To calculate returns, we need to know what kind of income our project will bring in. Terner Terrace, like most new developments, derives the vast majority of its income from rents charged to tenants. What will those rents be? We will use some of our consultant budget to commission a detailed market analysis to find out.

These consultants use proprietary data sources to determine the demand for new housing in the project area as well as what a developer could expect to receive in rents.
Select different one-bedroom rents to determine whether they will be enough to make our project pencil out.
Select a rent price to see how ROC is affected.
2.86%
Return on Cost
This rent is affordable to a two person household making 80% of Area Median Income.

But unfortunately, setting rents at this level brings the project well below feasibility, and so the developer needs to charge much more than this to satisfy lender and investor requirements.
4.78%
Return on Cost
Our market analysis says that this is roughly the going rate for new one bedroom apartments in our project area. At $3,500 a month, a one bedroom at Terner Terrace is affordable to a household making roughly $140,000 a year.

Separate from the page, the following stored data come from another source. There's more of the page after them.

import Summits.CriticalPhenomena.CardyFormulaZ2.Theorems.CardySelfRefinementCriticalPathRSWStubEnvelopePathCore

/-!
# Stub `envelopePath` of line `finite-size-envelope`, crux `CriticalPathRSW` (stmt-CriticalPhenomena-10267)

Pure real analysis / topology of the unit square, no percolation.  Let `U, V ⊆ ℝ²` be open,
disjoint on `[0,1]²`, `U` a down-set and `V` an up-set in the second coordinate `c`, the top edge
`[0,1] × {1} ⊆ V`, the bottom edge `[0,1] × {0}` disjoint from `V`, `(1,0) ∉ U`,
`(0,½) ∉ U ∪ V`, and let `U` be invariant under the flows `(ρ,c) ↦ (ρ-t, c-Ct)` for `c ≤ 1-δ`
(`C = C(δ)`).  Then (`stub_envelopePath`) there is a continuous path `γ : [0,1] → [0,1]²` with
`γ 0 = (1,0)`, `γ 1 = (0,½)`, both coordinates of bounded variation on `univ`, avoiding `U ∪ V`.

Proof.  `K := [0,1]² ∖ (U ∪ V)` is closed (`env_isClosed_K`) with order-connected vertical
fibres (`env_ordConnected_fibre`: `U` down, `V` up).  Tube lemma (`env_tube`,
`IsCompact.exists_thickening_subset_open`): `[0,1] × [1-δ₀, 1] ⊆ V` for some `δ₀ ∈ (0,1)`, hence
by disjointness no point `(ρ, 1-δ₀)`, `ρ ∈ [0,1]`, is in `U`.  The lower envelope
`cm ρ := sInf {c ≥ 0 | (ρ,c) ∉ U}` is attained (`env_cminus_spec`, `U` open), everything strictly
below it is in `U` (`env_mem_U_of_lt_cminus`), its graph over `[0,1]` lies in `K`
(`env_graph_mem`: a `V`-ball around a graph point would meet `U` just below the envelope), and
the flow at `δ = δ₀` with `t = ρ' - ρ` gives `cm ρ' ≤ cm ρ + C (ρ' - ρ)`, i.e. `cm - C·id` is
antitone on `[0,1]` (`env_antitone_cminus`).  With `cm 0 ≤ ½`, `(0,½), (1,0) ∈ K` the envelope
path `env_exists_path` of the core file
(`…Theorems/CardySelfRefinementCriticalPathRSWStubEnvelopePathCore.lean`) is the wanted `γ`.

Design: no definitions — the envelope enters the lemmas as an arbitrary `cm : ℝ → ℝ` with its
defining equation `hcm`.  Adapted from the crux disprover's `Disproof.lean`
(refuter-cdisprove-stmt-CriticalPhenomena-10267-0, §10 `PhaseSets`), item evidence 2026-08-16;
the global cone there is replaced by the local flows of the registered signature.
-/

namespace Summit.CriticalPhenomena.CardyFormulaZ2.Cruxes.CriticalPathRSW.FiniteSizeEnvelope

open Set MeasureTheory Filter Topology

-- adapted from the crux disprover's Disproof.lean (refuter-cdisprove-stmt-CriticalPhenomena-10267-0), item evidence 2026-08-16

section PhaseSets

variable {U V : Set (ℝ × ℝ)}

/-- The lower envelope `cm ρ = sInf {c ≥ 0 | (ρ, c) ∉ U}` of an open set `U` is attained as soon
as some height `b ≥ 0` over `ρ` is not in `U`: `0 ≤ cm ρ ≤ b` and `(ρ, cm ρ) ∉ U`. -/
theorem env_cminus_spec {cm : ℝ → ℝ} (hcm : ∀ ρ, cm ρ = sInf {c | 0 ≤ c ∧ (ρ, c) ∉ U})
    (hU : IsOpen U) {ρ b : ℝ} (hb : 0 ≤ b) (htop : (ρ, b) ∉ U) :
    0 ≤ cm ρ ∧ (ρ, cm ρ) ∉ U ∧ cm ρ ≤ b := by
  have hne : ({c | 0 ≤ c ∧ (ρ, c) ∉ U} : Set ℝ).Nonempty := ⟨b, hb, htop⟩
  have hbdd : BddBelow ({c | 0 ≤ c ∧ (ρ, c) ∉ U} : Set ℝ) := ⟨0, fun _ hc => hc.1⟩
  have hclosed : IsClosed ({c | 0 ≤ c ∧ (ρ, c) ∉ U} : Set ℝ) := by
    have h1 : IsClosed {c : ℝ | (ρ, c) ∉ U} := by
      have : IsOpen {c : ℝ | (ρ, c) ∈ U} := hU.preimage (Continuous.prodMk_right ρ)
      simpa [Set.compl_setOf] using this.isClosed_compl
    exact (isClosed_Ici.inter h1 : IsClosed (Set.Ici (0 : ℝ) ∩ {c : ℝ | (ρ, c) ∉ U}))
  have hmem := hclosed.csInf_mem hne hbdd
  rw [← hcm] at hmem
  exact ⟨hmem.1, hmem.2, (hcm ρ).le.trans (csInf_le hbdd ⟨hb, htop⟩)⟩

/-- Strictly below the lower envelope (and at nonnegative height) everything is in `U`. -/
theorem env_mem_U_of_lt_cminus {cm : ℝ → ℝ} (hcm : ∀ ρ, cm ρ = sInf {c | 0 ≤ c ∧ (ρ, c) ∉ U})
    {ρ c : ℝ} (hc : 0 ≤ c) (hlt : c < cm ρ) : (ρ, c) ∈ U := by
  by_contra h
  have : cm ρ ≤ c := (hcm ρ).le.trans (csInf_le ⟨0, fun _ hc => hc.1⟩ ⟨hc, h⟩)
  linarith

/-- The graph of the lower envelope over `[0,1]` lies in the critical set `[0,1]² ∖ (U ∪ V)`:
it is not in `U` by `env_cminus_spec` (given a non-`U` height `b ∈ [0,1]` over every `ρ`), and
not in `V` because `V` is open and a point just below the envelope would lie in `U ∩ V ∩ [0,1]²`
(or, if the envelope vanishes, because the bottom edge misses `V`). -/
theorem env_graph_mem {cm : ℝ → ℝ} (hcm : ∀ ρ, cm ρ = sInf {c | 0 ≤ c ∧ (ρ, c) ∉ U})
    (hU : IsOpen U) (hV : IsOpen V)
    (hUV : ∀ q : ℝ × ℝ, q ∈ Icc (0 : ℝ) 1 ×ˢ Icc (0 : ℝ) 1 → q ∈ U → q ∈ V → False)
    {b : ℝ} (hb0 : 0 ≤ b) (hb1 : b ≤ 1) (htop : ∀ ρ : ℝ, 0 ≤ ρ → ρ ≤ 1 → (ρ, b) ∉ U)
    (hbot : ∀ ρ : ℝ, 0 ≤ ρ → ρ ≤ 1 → (ρ, (0 : ℝ)) ∉ V)
    {ρ : ℝ} (hρ : ρ ∈ Icc (0:ℝ) 1) :
    (ρ, cm ρ) ∈ (Icc (0:ℝ) 1 ×ˢ Icc (0:ℝ) 1) \ (U ∪ V) := by
  obtain ⟨h0, hnU, h1⟩ := env_cminus_spec hcm hU hb0 (htop ρ hρ.1 hρ.2)
  have h1' : cm ρ ≤ 1 := h1.trans hb1
  refine ⟨⟨hρ, h0, h1'⟩, ?_⟩
  rintro (hU' | hV')
  · exact hnU hU'
  · rcases eq_or_lt_of_le h0 with hz | hpos
    · rw [← hz] at hV'; exact hbot ρ hρ.1 hρ.2 hV'
    · obtain ⟨ε, hε, hball⟩ := Metric.isOpen_iff.mp hV _ hV'
      set m := min (ε / 2) (cm ρ / 2) with hm
      have hmin_pos : 0 < m := lt_min (by linarith) (by linarith)
      have hmin_le : m ≤ ε / 2 := min_le_left _ _
      have hmin_le' : m ≤ cm ρ / 2 := min_le_right _ _
      have hc'0 : 0 ≤ cm ρ - m := by linarith
      have hc'lt : cm ρ - m < cm ρ := by linarith
      have hc'U : (ρ, cm ρ - m) ∈ U := env_mem_U_of_lt_cminus hcm hc'0 hc'lt
      have hc'V : (ρ, cm ρ - m) ∈ V := by
        apply hball
        rw [Metric.mem_ball, Prod.dist_eq, Real.dist_eq, Real.dist_eq]
        simp only [sub_self, abs_zero]
        rw [show cm ρ - m - cm ρ = -m by ring, abs_neg, abs_of_pos hmin_pos,
          max_eq_right hmin_pos.le]
        linarith
      exact hUV _ ⟨hρ, hc'0, hc'lt.le.trans h1'⟩ hc'U hc'V

/-- The vertical fibres of the critical set `[0,1]² ∖ (U ∪ V)` are intervals (order-connected),
because `U` is a down-set and `V` an up-set in the second coordinate. -/
theorem env_ordConnected_fibre (hUdown : ∀ ρ c c' : ℝ, c ≤ c' → (ρ, c') ∈ U → (ρ, c) ∈ U)
    (hVup : ∀ ρ c c' : ℝ, c ≤ c' → (ρ, c) ∈ V → (ρ, c') ∈ V) (ρ : ℝ) :
    Set.OrdConnected {c | (ρ, c) ∈ (Icc (0:ℝ) 1 ×ˢ Icc (0:ℝ) 1) \ (U ∪ V)} := by
  refine ⟨fun a ha b hb c hc => ?_⟩
  refine ⟨⟨?_, ?_⟩, ?_⟩
  · rcases ha.1 with ⟨hρ, _⟩; exact hρ
  · exact ⟨ha.1.2.1.trans hc.1, hc.2.trans hb.1.2.2⟩
  · rintro (hU' | hV')
    · exact ha.2 (Or.inl (hUdown ρ a c hc.1 hU'))
    · exact hb.2 (Or.inr (hVup ρ c b hc.2 hV'))

/-- The critical set `[0,1]² ∖ (U ∪ V)` is closed when `U` and `V` are open. -/
theorem env_isClosed_K (hU : IsOpen U) (hV : IsOpen V) :
    IsClosed ((Icc (0:ℝ) 1 ×ˢ Icc (0:ℝ) 1) \ (U ∪ V)) :=
  (isClosed_Icc.prod isClosed_Icc).sdiff (hU.union hV)

/-- Tube lemma: an open set `V` containing the top edge `[0,1] × {1}` contains a closed strip
`[0,1] × [1-δ₀, 1]` with `0 < δ₀ < 1` (compactness of the edge, `IsCompact.exists_thickening_subset_open`). -/
theorem env_tube (hV : IsOpen V) (htopV : ∀ ρ : ℝ, 0 ≤ ρ → ρ ≤ 1 → (ρ, (1 : ℝ)) ∈ V) :
    ∃ δ₀ : ℝ, 0 < δ₀ ∧ δ₀ < 1 ∧
      ∀ ρ c : ℝ, 0 ≤ ρ → ρ ≤ 1 → 1 - δ₀ ≤ c → c ≤ 1 → (ρ, c) ∈ V := by
  have hcpt : IsCompact (Icc (0:ℝ) 1 ×ˢ ({1} : Set ℝ)) := isCompact_Icc.prod isCompact_singleton
  have hsub : Icc (0:ℝ) 1 ×ˢ ({1} : Set ℝ) ⊆ V := by
    rintro ⟨ρ, c⟩ ⟨hρ, hc⟩
    rw [Set.mem_singleton_iff] at hc
    subst hc
    exact htopV ρ hρ.1 hρ.2
  obtain ⟨δ, hδ, hthick⟩ := hcpt.exists_thickening_subset_open hV hsub
  have hmin1 := min_le_right δ 1
  have hmin2 := min_le_left δ 1
  have hminpos : 0 < min δ 1 := lt_min hδ zero_lt_one
  refine ⟨min δ 1 / 2, by linarith, by linarith, ?_⟩
  intro ρ c hρ0 hρ1 hc1 hc2
  apply hthick
  rw [Metric.mem_thickening_iff]
  refine ⟨(ρ, 1), ⟨⟨hρ0, hρ1⟩, rfl⟩, ?_⟩
  rw [Prod.dist_eq, Real.dist_eq, Real.dist_eq]
  simp only [sub_self, abs_zero]
  rw [abs_sub_comm, abs_of_nonneg (by linarith), max_lt_iff]
  exact ⟨hδ, by linarith⟩

/-- **One-sided flow ⇒ `cm - C·id` antitone.**  If no point `(ρ, 1-δ₀)`, `ρ ∈ [0,1]`, is in the
open set `U` (`δ₀ ≤ 1`) and `U` is invariant under the flows `(ρ, c) ↦ (ρ - t, c - C t)`
(`0 ≤ t ≤ ρ ≤ 1`, `C t ≤ c ≤ 1 - δ₀`, `C ≥ 0`), then the lower envelope satisfies
`cm ρ' ≤ cm ρ + C (ρ' - ρ)` for `0 ≤ ρ ≤ ρ' ≤ 1`: otherwise `(ρ', cm ρ + C(ρ' - ρ)) ∈ U` flows
(with `t = ρ' - ρ`) onto the envelope point `(ρ, cm ρ) ∉ U`. -/
theorem env_antitone_cminus {cm : ℝ → ℝ} (hcm : ∀ ρ, cm ρ = sInf {c | 0 ≤ c ∧ (ρ, c) ∉ U})
    (hU : IsOpen U) {δ₀ C : ℝ} (hC : 0 ≤ C)
    (hnotU : ∀ ρ : ℝ, 0 ≤ ρ → ρ ≤ 1 → (ρ, 1 - δ₀) ∉ U) (hδ₀ : δ₀ ≤ 1)
    (hflow : ∀ ρ c t : ℝ, 0 ≤ t → t ≤ ρ → ρ ≤ 1 → C * t ≤ c → c ≤ 1 - δ₀ → (ρ, c) ∈ U →
      (ρ - t, c - C * t) ∈ U) :
    AntitoneOn (fun ρ => cm ρ - C * ρ) (Icc 0 1) := by
  intro ρ hρ ρ' hρ' hle
  obtain ⟨hg0, hgU, -⟩ := env_cminus_spec hcm hU (by linarith) (hnotU ρ hρ.1 hρ.2)
  obtain ⟨-, -, hgle'⟩ := env_cminus_spec hcm hU (by linarith) (hnotU ρ' hρ'.1 hρ'.2)
  show cm ρ' - C * ρ' ≤ cm ρ - C * ρ
  by_contra hlt
  rw [not_le] at hlt
  have hc_lt : cm ρ + C * (ρ' - ρ) < cm ρ' := by linarith
  have hc_le : cm ρ + C * (ρ' - ρ) ≤ 1 - δ₀ := by linarith
  have ht0 : 0 ≤ ρ' - ρ := sub_nonneg.mpr hle
  have hc0 : 0 ≤ cm ρ + C * (ρ' - ρ) := add_nonneg hg0 (mul_nonneg hC ht0)
  have hcU : (ρ', cm ρ + C * (ρ' - ρ)) ∈ U := env_mem_U_of_lt_cminus hcm hc0 hc_lt
  have hfl := hflow ρ' (cm ρ + C * (ρ' - ρ)) (ρ' - ρ) ht0 (by linarith [hρ.1]) hρ'.2
    (by linarith) hc_le hcU
  have heq : ((ρ' - (ρ' - ρ), cm ρ + C * (ρ' - ρ) - C * (ρ' - ρ)) : ℝ × ℝ) = (ρ, cm ρ) := by
    ext <;> ring
  rw [heq] at hfl
  exact hgU hfl

end PhaseSets

/-- **Stub `envelopePath` (registered signature).**  For open `U, V ⊆ ℝ²`, disjoint on `[0,1]²`,
`U` a down-set and `V` an up-set in the second coordinate, top edge in `V`, bottom edge off `V`,
`(1,0) ∉ U`, `(0,½) ∉ U ∪ V`, and `U` invariant under the flows `(ρ,c) ↦ (ρ-t, c-Ct)` on
`c ≤ 1-δ` (`C = C(δ) ≥ 0`), there is a continuous path `γ : unitInterval → [0,1]²` from `(1,0)`
to `(0,½)` with both coordinates of bounded variation on `univ` and `γ s ∉ U`, `γ s ∉ V` for all
`s`.  Assembly of the tube lemma, the lower envelope of `[0,1]² ∖ U` and the envelope path
`env_exists_path`. -/
theorem stub_envelopePath :
  ∀ (U V : Set (ℝ × ℝ)), IsOpen U → IsOpen V →
    (∀ q : ℝ × ℝ, q ∈ Icc (0 : ℝ) 1 ×ˢ Icc (0 : ℝ) 1 → q ∈ U → q ∈ V → False) →
    (∀ ρ c c' : ℝ, c ≤ c' → (ρ, c') ∈ U → (ρ, c) ∈ U) →
    (∀ ρ c c' : ℝ, c ≤ c' → (ρ, c) ∈ V → (ρ, c') ∈ V) →
    (∀ ρ : ℝ, 0 ≤ ρ → ρ ≤ 1 → (ρ, (1 : ℝ)) ∈ V) →
    (∀ ρ : ℝ, 0 ≤ ρ → ρ ≤ 1 → (ρ, (0 : ℝ)) ∉ V) →
    ((1 : ℝ), (0 : ℝ)) ∉ U → ((0 : ℝ), (1 / 2 : ℝ)) ∉ U → ((0 : ℝ), (1 / 2 : ℝ)) ∉ V →
    (∀ δ : ℝ, 0 < δ → δ < 1 → ∃ C : ℝ, 0 ≤ C ∧ ∀ ρ c t : ℝ, 0 ≤ t → t ≤ ρ → ρ ≤ 1 →
        C * t ≤ c → c ≤ 1 - δ → (ρ, c) ∈ U → (ρ - t, c - C * t) ∈ U) →
    ∃ γ : unitInterval → ℝ × ℝ, Continuous γ ∧ γ 0 = (1, 0) ∧ γ 1 = (0, 1 / 2) ∧
      (∀ s, γ s ∈ Icc (0 : ℝ) 1 ×ˢ Icc (0 : ℝ) 1) ∧
      BoundedVariationOn (fun s => (γ s).1) univ ∧ BoundedVariationOn (fun s => (γ s).2) univ ∧
      ∀ s, γ s ∉ U ∧ γ s ∉ V := by
  intro U V hU hV hUV hUdown hVup htopV hbotV h10 h0U h0V hflow
  -- tube lemma: a closed strip below the top edge lies in `V`
  obtain ⟨δ₀, hδ₀, hδ₀1, htube⟩ := env_tube hV htopV
  -- hence, by disjointness on the square, no point `(ρ, 1 - δ₀)` with `ρ ∈ [0,1]` is in `U`
  have hnotU : ∀ ρ : ℝ, 0 ≤ ρ → ρ ≤ 1 → (ρ, 1 - δ₀) ∉ U := fun ρ h0 h1 hu =>
    hUV _ ⟨⟨h0, h1⟩, by linarith, by linarith⟩ hu (htube ρ (1 - δ₀) h0 h1 le_rfl (by linarith))
  -- the flow constant at `δ = δ₀`
  obtain ⟨C, hC, hfl⟩ := hflow δ₀ hδ₀ hδ₀1
  -- the lower envelope of the non-`U` set
  obtain ⟨cm, hcm⟩ : ∃ cm : ℝ → ℝ, ∀ ρ, cm ρ = sInf {c | 0 ≤ c ∧ (ρ, c) ∉ U} :=
    ⟨_, fun _ => rfl⟩
  -- the critical set
  have hKc : IsClosed ((Icc (0:ℝ) 1 ×ˢ Icc (0:ℝ) 1) \ (U ∪ V)) := env_isClosed_K hU hV
  have hKsub : (Icc (0:ℝ) 1 ×ˢ Icc (0:ℝ) 1) \ (U ∪ V) ⊆ Icc 0 1 ×ˢ Icc 0 1 := fun p hp => hp.1
  have hfib := env_ordConnected_fibre hUdown hVup
  have hg : ∀ ρ ∈ Icc (0:ℝ) 1, (ρ, cm ρ) ∈ (Icc (0:ℝ) 1 ×ˢ Icc (0:ℝ) 1) \ (U ∪ V) :=
    fun ρ hρ => env_graph_mem hcm hU hV hUV (by linarith) (by linarith) hnotU hbotV hρ
  have hanti : AntitoneOn (fun ρ => cm ρ - C * ρ) (Icc 0 1) :=
    env_antitone_cminus hcm hU hC hnotU hδ₀1.le hfl
  have hg0 : cm 0 ≤ 1 / 2 := (env_cminus_spec hcm hU (by norm_num) h0U).2.2
  have h0K : ((0:ℝ), (1/2:ℝ)) ∈ (Icc (0:ℝ) 1 ×ˢ Icc (0:ℝ) 1) \ (U ∪ V) :=
    ⟨⟨⟨le_rfl, zero_le_one⟩, by norm_num, by norm_num⟩, fun h' => h'.elim h0U h0V⟩
  have h1K : ((1:ℝ), (0:ℝ)) ∈ (Icc (0:ℝ) 1 ×ˢ Icc (0:ℝ) 1) \ (U ∪ V) :=
    ⟨⟨⟨zero_le_one, le_rfl⟩, le_rfl, zero_le_one⟩,
      fun h' => h'.elim h10 (hbotV 1 zero_le_one le_rfl)⟩
  obtain ⟨γ, hc, hγ0, hγ1, hmem, hbv1, hbv2⟩ :=
    env_exists_path hKc hKsub hfib hg hC hanti hg0 h0K h1K
  exact ⟨γ, hc, hγ0, hγ1, fun s => (hmem s).1, hbv1, hbv2,
    fun s => ⟨fun h => (hmem s).2 (Or.inl h), fun h => (hmem s).2 (Or.inr h)⟩⟩

end Summit.CriticalPhenomena.CardyFormulaZ2.Cruxes.CriticalPathRSW.FiniteSizeEnvelope
/-- ★ **Crude box, trig × pure/trig** (`t, t' ∈ {0,2,3}`): `|farSum| ≤ c_t c_t' Σ'_k (m₀/(B₄+k))^s`. -/
theorem mem_crudePure (hS : 0 < S) (hks : PrimeData a ks) (hC : ConstsValid S a ks C) {m₀ B₄ s : ℕ} (hB₄ : 1 ≤ B₄)
    (hs : 2 ≤ s) (hT : ∀ t : Fin 4, Summable fun k : ℕ ↦ tagT a t (B₄ + k) ^ 2 / ((B₄ + k : ℕ) : ℝ) ^ 2)
    (J : ℕ) {ν : ℕ} (hν : ν ≠ 0) {t t' : Fin 4} (ht : (t : ℕ) ≠ 1) (ht' : (t' : ℕ) ≠ 1) :
    MI.mem S (farSum a m₀ B₄ t t' s)
      (symBox (((tagCBox S C t).mul S (tagCBox S C t')).mul S (pureFarScaledBox S m₀ B₄ s J ν))) := by
  have hP := mem_pureFarScaledBox (S := S) (m₀ := m₀) (by omega : 0 < B₄) hs J hν
  have hsumP : Summable fun k : ℕ ↦ ((m₀ : ℝ) / ((B₄ + k : ℕ) : ℝ)) ^ s :=
    (summable_cos_far 0 hs m₀ B₄).congr fun k ↦ by simp
  have hc0 : 0 ≤ tagC a t := (abs_nonneg _).trans (abs_tagT_le_tagC a B₄ ht)
  have hc0' : 0 ≤ tagC a t' := (abs_nonneg _).trans (abs_tagT_le_tagC a B₄ ht')
  refine mem_symBox_of_abs_le ?_ (MI.mem_mul hS (MI.mem_mul hS (mem_tagCBox hks hC t) (mem_tagCBox hks hC t')) hP)
  unfold farSum
  rw [← tsum_mul_left]
  refine abs_tsum_le_tsum_of_abs_le (summable_farTerm hB₄ hT m₀ t t' hs) (hsumP.mul_left _) fun k ↦ ?_
  have hr : 0 ≤ ((m₀ : ℝ) / ((B₄ + k : ℕ) : ℝ)) ^ s := by positivity
  rw [abs_mul, abs_mul, abs_of_nonneg hr]
  exact mul_le_mul_of_nonneg_right (mul_le_mul (abs_tagT_le_tagC a _ ht) (abs_tagT_le_tagC a _ ht') (abs_nonneg _) hc0) hr

/-- ★ **Crude box, log × trig** (`t' ∈ {2,3}`): `|farSum 1 t'| ≤ c_t' Σ'_k log(B₄+k)(m₀/(B₄+k))^s` (and symmetric). -/
theorem mem_crudeLog (hS : 0 < S) (hks : PrimeData a ks) (hC : ConstsValid S a ks C) {K m₀ B₄ s : ℕ} (hB₄ : 3 ≤ B₄)
    (hs : 2 ≤ s) (hT : ∀ t : Fin 4, Summable fun k : ℕ ↦ tagT a t (B₄ + k) ^ 2 / ((B₄ + k : ℕ) : ℝ) ^ 2)
    {B : MI} (hB : logFarScaledBox S K m₀ B₄ s = some B) {t' : Fin 4} (ht' : (t' : ℕ) ≠ 1) :
    MI.mem S (farSum a m₀ B₄ 1 t' s) (symBox ((tagCBox S C t').mul S B)) := by
  have hL := mem_logFarScaledBox hS hB₄ hs hB
  have hc0' : 0 ≤ tagC a t' := (abs_nonneg _).trans (abs_tagT_le_tagC a B₄ ht')
  -- summability of the log far terms: it is the `(0,1)` far sum's terms
  have hsumL : Summable fun k : ℕ ↦ Real.log ((B₄ + k : ℕ) : ℝ) * ((m₀ : ℝ) / ((B₄ + k : ℕ) : ℝ)) ^ s :=
    (summable_farTerm (by omega) hT m₀ 0 1 hs).congr fun k ↦ by rw [tagT_zero, tagT_one, one_mul]
  refine mem_symBox_of_abs_le ?_ (MI.mem_mul hS (mem_tagCBox hks hC t') hL)
  unfold farSum
  rw [← tsum_mul_left]
  refine abs_tsum_le_tsum_of_abs_le (summable_farTerm (by omega) hT m₀ 1 t' hs) (hsumL.mul_left _) fun k ↦ ?_
  have hr : 0 ≤ ((m₀ : ℝ) / ((B₄ + k : ℕ) : ℝ)) ^ s := by positivity
  have hlog : 0 ≤ Real.log ((B₄ + k : ℕ) : ℝ) := Real.log_nonneg (by exact_mod_cast (show 1 ≤ B₄ + k by omega))
  rw [tagT_one, abs_mul, abs_mul, abs_of_nonneg hr, abs_of_nonneg hlog]
  calc Real.log ((B₄ + k : ℕ) : ℝ) * |tagT a t' (B₄ + k)| * ((m₀ : ℝ) / ((B₄ + k : ℕ) : ℝ)) ^ s
      ≤ Real.log ((B₄ + k : ℕ) : ℝ) * tagC a t' * ((m₀ : ℝ) / ((B₄ + k : ℕ) : ℝ)) ^ s :=
        mul_le_mul_of_nonneg_right (mul_le_mul_of_nonneg_left (abs_tagT_le_tagC a _ ht') hlog) hr
    _ = tagC a t' * (Real.log ((B₄ + k : ℕ) : ℝ) * ((m₀ : ℝ) / ((B₄ + k : ℕ) : ℝ)) ^ s) := by ring

/-! ## Log × trig by one-fold Abel -/

/-- The list of per-frequency `log`-weighted trig far boxes (claimed lower bounds `σ_i ≤ |sin(φ_i/2)|`). -/
def logTrigFarList (S Ke ke Kl : ℕ) (C : Consts) (σs : List ℚ) (nks m₀ B₄ s : ℕ) : Option (List MI) :=
  Encl.omap (fun i ↦ CinfCoeff.logTrigFarScaledBox S Ke ke Kl C.P (phaseBox S C i) (σs.getD i 0) m₀ B₄ s 1) (List.range nks)

/-- Weighted sum of a box list: `Σ_{i<n} W_i · L_i`. -/
def wsum (S : ℕ) (W L : List MI) (n : ℕ) : MI := sumBox S (fun i ↦ (W.getD i default).mul S (L.getD i default)) n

Unfortunately, because our project costs are so high, the project still does not pencil out, which means it won’t get built unless costs come down or rents are much higher.
6%
Return on Cost
At this price, Terner Terrace pencils out!

But unfortunately, very few renters can afford $4,000 for a one bedroom (this would only be affordable to a household earning $160,000 year). Because there is no market for one bedroom units with such high rents, we won’t get financing for our project.

In Today's Market, Terner Terrace Would Not Be Built

Unfortunately, current market dynamics and development requirements combine to make our project financially infeasible. In 2019, this same project was possible, but today it would stay on the drawing board.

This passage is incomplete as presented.